• [What you will do]:
The answer must be every line from the entries below that includes "AlgebraicClosure".

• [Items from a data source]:
-------------------------
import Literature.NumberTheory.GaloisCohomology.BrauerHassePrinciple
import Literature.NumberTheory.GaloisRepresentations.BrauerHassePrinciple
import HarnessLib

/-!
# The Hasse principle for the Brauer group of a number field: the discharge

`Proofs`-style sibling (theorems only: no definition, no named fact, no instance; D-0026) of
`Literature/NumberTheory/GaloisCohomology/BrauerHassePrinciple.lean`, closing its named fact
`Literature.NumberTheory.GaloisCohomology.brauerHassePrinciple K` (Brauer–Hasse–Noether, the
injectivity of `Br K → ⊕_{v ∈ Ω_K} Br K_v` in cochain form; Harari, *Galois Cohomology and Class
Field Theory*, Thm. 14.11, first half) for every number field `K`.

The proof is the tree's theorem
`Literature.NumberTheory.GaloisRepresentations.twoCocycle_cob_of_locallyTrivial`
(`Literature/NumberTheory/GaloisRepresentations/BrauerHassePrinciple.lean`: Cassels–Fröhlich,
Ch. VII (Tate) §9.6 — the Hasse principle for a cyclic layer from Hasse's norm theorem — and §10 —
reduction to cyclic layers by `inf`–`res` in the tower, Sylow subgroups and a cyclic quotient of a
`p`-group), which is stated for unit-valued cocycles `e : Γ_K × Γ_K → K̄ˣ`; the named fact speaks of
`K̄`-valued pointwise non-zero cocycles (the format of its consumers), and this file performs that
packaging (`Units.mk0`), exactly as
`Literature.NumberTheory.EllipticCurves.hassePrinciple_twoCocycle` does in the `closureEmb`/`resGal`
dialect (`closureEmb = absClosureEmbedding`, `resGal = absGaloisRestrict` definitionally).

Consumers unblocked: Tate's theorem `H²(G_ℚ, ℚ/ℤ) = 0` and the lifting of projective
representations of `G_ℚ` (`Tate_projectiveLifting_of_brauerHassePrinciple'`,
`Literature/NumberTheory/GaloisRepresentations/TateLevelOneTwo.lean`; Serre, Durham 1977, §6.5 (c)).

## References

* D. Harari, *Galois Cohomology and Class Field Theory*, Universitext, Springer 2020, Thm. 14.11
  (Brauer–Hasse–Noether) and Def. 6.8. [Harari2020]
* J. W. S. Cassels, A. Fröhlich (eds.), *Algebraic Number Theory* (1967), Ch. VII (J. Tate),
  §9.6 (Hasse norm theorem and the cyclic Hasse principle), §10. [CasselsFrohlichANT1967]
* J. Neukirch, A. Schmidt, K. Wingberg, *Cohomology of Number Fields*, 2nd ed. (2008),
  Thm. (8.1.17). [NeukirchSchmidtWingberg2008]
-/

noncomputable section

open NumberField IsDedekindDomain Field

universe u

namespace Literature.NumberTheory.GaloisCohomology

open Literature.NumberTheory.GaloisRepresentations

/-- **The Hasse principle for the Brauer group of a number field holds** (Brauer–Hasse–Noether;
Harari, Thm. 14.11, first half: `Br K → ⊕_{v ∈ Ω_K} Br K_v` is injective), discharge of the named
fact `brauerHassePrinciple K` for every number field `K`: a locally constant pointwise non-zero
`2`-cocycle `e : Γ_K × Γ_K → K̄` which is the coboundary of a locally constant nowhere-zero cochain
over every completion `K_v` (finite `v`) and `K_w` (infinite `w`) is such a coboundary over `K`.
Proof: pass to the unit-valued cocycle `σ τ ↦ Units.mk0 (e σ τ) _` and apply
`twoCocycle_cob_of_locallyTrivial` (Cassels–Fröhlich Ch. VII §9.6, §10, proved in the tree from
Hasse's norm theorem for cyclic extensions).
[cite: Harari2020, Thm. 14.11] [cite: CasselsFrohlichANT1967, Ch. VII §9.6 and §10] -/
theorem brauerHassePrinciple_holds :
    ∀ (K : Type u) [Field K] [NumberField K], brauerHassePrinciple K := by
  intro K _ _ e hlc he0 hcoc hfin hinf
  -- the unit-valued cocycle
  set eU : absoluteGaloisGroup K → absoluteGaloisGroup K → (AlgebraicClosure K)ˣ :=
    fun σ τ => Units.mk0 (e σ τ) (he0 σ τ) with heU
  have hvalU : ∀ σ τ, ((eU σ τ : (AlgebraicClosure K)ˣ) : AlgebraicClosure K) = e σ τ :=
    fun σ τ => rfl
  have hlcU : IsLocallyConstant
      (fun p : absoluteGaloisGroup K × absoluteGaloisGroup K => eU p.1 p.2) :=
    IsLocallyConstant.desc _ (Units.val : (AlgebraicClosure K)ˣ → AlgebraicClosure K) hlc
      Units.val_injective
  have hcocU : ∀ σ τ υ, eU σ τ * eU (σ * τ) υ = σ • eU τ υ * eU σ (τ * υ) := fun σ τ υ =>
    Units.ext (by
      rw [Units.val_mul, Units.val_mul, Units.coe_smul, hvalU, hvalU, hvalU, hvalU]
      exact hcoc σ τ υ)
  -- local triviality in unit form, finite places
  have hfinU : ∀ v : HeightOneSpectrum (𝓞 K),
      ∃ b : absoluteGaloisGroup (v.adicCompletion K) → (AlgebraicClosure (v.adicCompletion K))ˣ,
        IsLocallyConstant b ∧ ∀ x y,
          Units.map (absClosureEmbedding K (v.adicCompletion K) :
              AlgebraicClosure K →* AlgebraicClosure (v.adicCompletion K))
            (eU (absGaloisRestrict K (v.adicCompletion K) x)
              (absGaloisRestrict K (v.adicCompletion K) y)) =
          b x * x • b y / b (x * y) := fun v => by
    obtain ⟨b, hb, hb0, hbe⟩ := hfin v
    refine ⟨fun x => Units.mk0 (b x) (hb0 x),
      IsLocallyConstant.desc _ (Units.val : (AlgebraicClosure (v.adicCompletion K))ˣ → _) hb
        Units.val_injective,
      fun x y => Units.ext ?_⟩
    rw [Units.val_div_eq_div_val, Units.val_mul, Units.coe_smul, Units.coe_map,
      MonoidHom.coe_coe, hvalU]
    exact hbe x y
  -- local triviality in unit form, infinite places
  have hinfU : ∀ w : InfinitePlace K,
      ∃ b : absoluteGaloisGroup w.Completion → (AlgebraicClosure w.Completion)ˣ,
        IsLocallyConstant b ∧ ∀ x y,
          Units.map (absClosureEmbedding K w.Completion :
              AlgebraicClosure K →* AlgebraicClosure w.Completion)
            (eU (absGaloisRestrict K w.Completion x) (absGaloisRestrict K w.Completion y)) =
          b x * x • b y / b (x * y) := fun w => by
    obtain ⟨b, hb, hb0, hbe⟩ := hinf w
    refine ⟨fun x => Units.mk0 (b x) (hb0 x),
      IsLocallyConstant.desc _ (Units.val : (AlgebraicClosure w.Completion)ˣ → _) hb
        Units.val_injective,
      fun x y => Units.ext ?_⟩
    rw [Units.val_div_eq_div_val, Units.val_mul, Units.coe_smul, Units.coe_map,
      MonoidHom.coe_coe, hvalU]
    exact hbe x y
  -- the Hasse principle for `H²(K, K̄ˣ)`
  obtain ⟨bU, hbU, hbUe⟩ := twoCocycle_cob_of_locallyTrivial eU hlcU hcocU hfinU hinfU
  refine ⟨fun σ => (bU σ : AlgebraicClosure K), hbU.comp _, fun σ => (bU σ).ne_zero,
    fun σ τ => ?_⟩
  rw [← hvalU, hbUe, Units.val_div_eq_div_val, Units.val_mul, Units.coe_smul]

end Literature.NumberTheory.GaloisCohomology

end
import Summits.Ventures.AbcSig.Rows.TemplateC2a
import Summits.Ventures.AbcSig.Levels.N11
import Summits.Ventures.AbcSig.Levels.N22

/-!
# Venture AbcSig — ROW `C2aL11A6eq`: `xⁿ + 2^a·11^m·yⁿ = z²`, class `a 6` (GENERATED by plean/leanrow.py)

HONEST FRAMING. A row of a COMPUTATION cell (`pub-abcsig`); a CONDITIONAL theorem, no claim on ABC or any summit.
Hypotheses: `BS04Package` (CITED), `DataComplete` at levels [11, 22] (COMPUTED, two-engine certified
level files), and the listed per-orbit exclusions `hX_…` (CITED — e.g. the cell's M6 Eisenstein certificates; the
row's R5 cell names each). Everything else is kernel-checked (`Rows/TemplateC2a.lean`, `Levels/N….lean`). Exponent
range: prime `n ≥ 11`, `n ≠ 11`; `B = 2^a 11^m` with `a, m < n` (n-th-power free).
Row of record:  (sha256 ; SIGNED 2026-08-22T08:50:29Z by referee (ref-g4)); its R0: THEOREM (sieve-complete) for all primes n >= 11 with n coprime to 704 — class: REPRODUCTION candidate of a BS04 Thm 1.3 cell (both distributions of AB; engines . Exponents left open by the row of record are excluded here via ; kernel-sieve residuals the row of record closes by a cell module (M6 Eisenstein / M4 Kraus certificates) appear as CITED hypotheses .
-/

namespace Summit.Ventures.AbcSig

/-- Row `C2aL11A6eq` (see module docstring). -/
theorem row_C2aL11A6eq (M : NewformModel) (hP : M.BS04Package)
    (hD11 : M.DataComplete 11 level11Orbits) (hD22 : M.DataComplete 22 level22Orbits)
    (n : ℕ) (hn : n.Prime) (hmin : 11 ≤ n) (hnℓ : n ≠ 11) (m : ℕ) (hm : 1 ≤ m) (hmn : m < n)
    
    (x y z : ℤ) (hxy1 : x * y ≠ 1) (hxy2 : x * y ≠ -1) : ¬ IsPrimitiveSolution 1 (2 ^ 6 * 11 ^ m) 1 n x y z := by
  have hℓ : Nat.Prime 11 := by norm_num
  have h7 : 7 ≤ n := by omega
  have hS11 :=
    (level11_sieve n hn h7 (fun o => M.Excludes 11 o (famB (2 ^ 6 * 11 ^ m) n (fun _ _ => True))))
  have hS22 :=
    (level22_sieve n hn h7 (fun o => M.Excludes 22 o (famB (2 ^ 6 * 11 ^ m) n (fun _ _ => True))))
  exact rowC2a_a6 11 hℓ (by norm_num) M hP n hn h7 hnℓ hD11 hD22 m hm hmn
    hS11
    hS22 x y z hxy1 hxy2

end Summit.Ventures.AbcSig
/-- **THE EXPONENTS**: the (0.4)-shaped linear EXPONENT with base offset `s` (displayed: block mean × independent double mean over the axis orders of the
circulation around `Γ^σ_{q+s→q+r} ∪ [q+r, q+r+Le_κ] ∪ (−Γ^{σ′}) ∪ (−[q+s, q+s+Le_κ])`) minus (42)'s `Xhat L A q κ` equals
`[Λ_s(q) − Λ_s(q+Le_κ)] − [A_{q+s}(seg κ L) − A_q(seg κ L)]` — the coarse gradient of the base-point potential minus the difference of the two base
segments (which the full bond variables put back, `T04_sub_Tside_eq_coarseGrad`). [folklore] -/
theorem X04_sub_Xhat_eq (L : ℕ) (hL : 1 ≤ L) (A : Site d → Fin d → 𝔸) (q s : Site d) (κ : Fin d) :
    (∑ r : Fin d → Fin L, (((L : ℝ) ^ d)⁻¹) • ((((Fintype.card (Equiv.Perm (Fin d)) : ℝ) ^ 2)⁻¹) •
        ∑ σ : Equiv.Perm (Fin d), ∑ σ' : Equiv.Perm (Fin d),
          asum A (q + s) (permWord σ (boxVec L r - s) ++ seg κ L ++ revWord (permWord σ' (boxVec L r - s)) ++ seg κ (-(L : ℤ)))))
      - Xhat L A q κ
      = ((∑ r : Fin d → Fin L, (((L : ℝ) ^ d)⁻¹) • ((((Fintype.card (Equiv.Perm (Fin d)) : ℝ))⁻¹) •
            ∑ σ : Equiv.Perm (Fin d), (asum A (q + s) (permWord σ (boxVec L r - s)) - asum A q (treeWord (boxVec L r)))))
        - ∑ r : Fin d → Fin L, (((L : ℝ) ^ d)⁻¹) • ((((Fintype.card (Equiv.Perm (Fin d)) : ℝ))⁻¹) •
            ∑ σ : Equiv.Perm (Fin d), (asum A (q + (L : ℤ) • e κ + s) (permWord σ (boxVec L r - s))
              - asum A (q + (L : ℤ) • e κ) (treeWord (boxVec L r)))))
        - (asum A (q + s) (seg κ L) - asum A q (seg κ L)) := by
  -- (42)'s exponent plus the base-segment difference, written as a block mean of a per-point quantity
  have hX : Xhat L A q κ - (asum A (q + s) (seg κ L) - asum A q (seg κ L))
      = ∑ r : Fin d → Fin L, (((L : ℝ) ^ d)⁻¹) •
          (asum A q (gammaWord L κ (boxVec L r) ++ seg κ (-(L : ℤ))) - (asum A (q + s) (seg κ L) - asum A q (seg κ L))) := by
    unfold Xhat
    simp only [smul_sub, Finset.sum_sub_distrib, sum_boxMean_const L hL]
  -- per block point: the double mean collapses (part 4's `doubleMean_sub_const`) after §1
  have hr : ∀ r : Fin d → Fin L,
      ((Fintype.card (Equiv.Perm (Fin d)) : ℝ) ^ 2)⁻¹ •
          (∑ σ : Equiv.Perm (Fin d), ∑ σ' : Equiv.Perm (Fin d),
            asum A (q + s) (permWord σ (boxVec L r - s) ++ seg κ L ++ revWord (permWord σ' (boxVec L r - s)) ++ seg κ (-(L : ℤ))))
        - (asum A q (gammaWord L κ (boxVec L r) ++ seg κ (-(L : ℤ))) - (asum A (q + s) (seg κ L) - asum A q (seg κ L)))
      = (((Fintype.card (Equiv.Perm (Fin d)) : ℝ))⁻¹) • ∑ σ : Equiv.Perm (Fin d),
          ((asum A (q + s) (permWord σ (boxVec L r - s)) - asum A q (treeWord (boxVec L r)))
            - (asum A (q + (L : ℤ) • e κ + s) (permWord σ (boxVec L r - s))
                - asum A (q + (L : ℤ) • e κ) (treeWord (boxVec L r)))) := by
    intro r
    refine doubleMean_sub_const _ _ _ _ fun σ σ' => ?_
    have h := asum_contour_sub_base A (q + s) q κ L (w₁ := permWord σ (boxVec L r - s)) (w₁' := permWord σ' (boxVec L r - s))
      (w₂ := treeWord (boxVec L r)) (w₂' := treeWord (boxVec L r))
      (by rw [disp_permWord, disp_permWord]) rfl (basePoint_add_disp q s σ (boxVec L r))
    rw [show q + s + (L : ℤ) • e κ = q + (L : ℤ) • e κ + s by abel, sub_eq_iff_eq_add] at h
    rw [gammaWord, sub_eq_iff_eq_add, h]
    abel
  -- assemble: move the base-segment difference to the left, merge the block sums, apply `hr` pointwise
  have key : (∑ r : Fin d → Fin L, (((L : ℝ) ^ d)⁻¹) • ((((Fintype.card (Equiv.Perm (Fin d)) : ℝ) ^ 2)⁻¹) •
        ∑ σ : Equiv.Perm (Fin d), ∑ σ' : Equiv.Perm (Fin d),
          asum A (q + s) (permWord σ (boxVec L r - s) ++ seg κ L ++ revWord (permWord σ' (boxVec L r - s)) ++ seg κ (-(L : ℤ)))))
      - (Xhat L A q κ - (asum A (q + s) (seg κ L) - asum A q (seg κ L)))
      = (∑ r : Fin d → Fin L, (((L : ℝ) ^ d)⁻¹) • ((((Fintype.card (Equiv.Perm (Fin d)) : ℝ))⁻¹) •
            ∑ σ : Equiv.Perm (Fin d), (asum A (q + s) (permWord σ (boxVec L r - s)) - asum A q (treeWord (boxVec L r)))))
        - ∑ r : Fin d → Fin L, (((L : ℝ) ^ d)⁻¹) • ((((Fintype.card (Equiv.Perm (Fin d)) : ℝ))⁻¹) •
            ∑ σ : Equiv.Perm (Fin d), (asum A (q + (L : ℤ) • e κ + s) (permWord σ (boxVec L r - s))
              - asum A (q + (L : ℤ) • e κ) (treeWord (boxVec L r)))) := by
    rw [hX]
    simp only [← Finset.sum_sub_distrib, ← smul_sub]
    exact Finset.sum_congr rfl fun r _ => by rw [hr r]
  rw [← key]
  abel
-------------------------
• [Response to this task]:
  set eU : absoluteGaloisGroup K → absoluteGaloisGroup K → (AlgebraicClosure K)ˣ :=
  have hvalU : ∀ σ τ, ((eU σ τ : (AlgebraicClosure K)ˣ) : AlgebraicClosure K) = e σ τ :=
    IsLocallyConstant.desc _ (Units.val : (AlgebraicClosure K)ˣ → AlgebraicClosure K) hlc
      ∃ b : absoluteGaloisGroup (v.adicCompletion K) → (AlgebraicClosure (v.adicCompletion K))ˣ,
              AlgebraicClosure K →* AlgebraicClosure (v.adicCompletion K))
      IsLocallyConstant.desc _ (Units.val : (AlgebraicClosure (v.adicCompletion K))ˣ → _) hb
      ∃ b : absoluteGaloisGroup w.Completion → (AlgebraicClosure w.Completion)ˣ,
              AlgebraicClosure K →* AlgebraicClosure w.Completion)
      IsLocallyConstant.desc _ (Units.val : (AlgebraicClosure w.Completion)ˣ → _) hb
  refine ⟨fun σ => (bU σ : AlgebraicClosure K), hbU.comp _, fun σ => (bU σ).ne_zero,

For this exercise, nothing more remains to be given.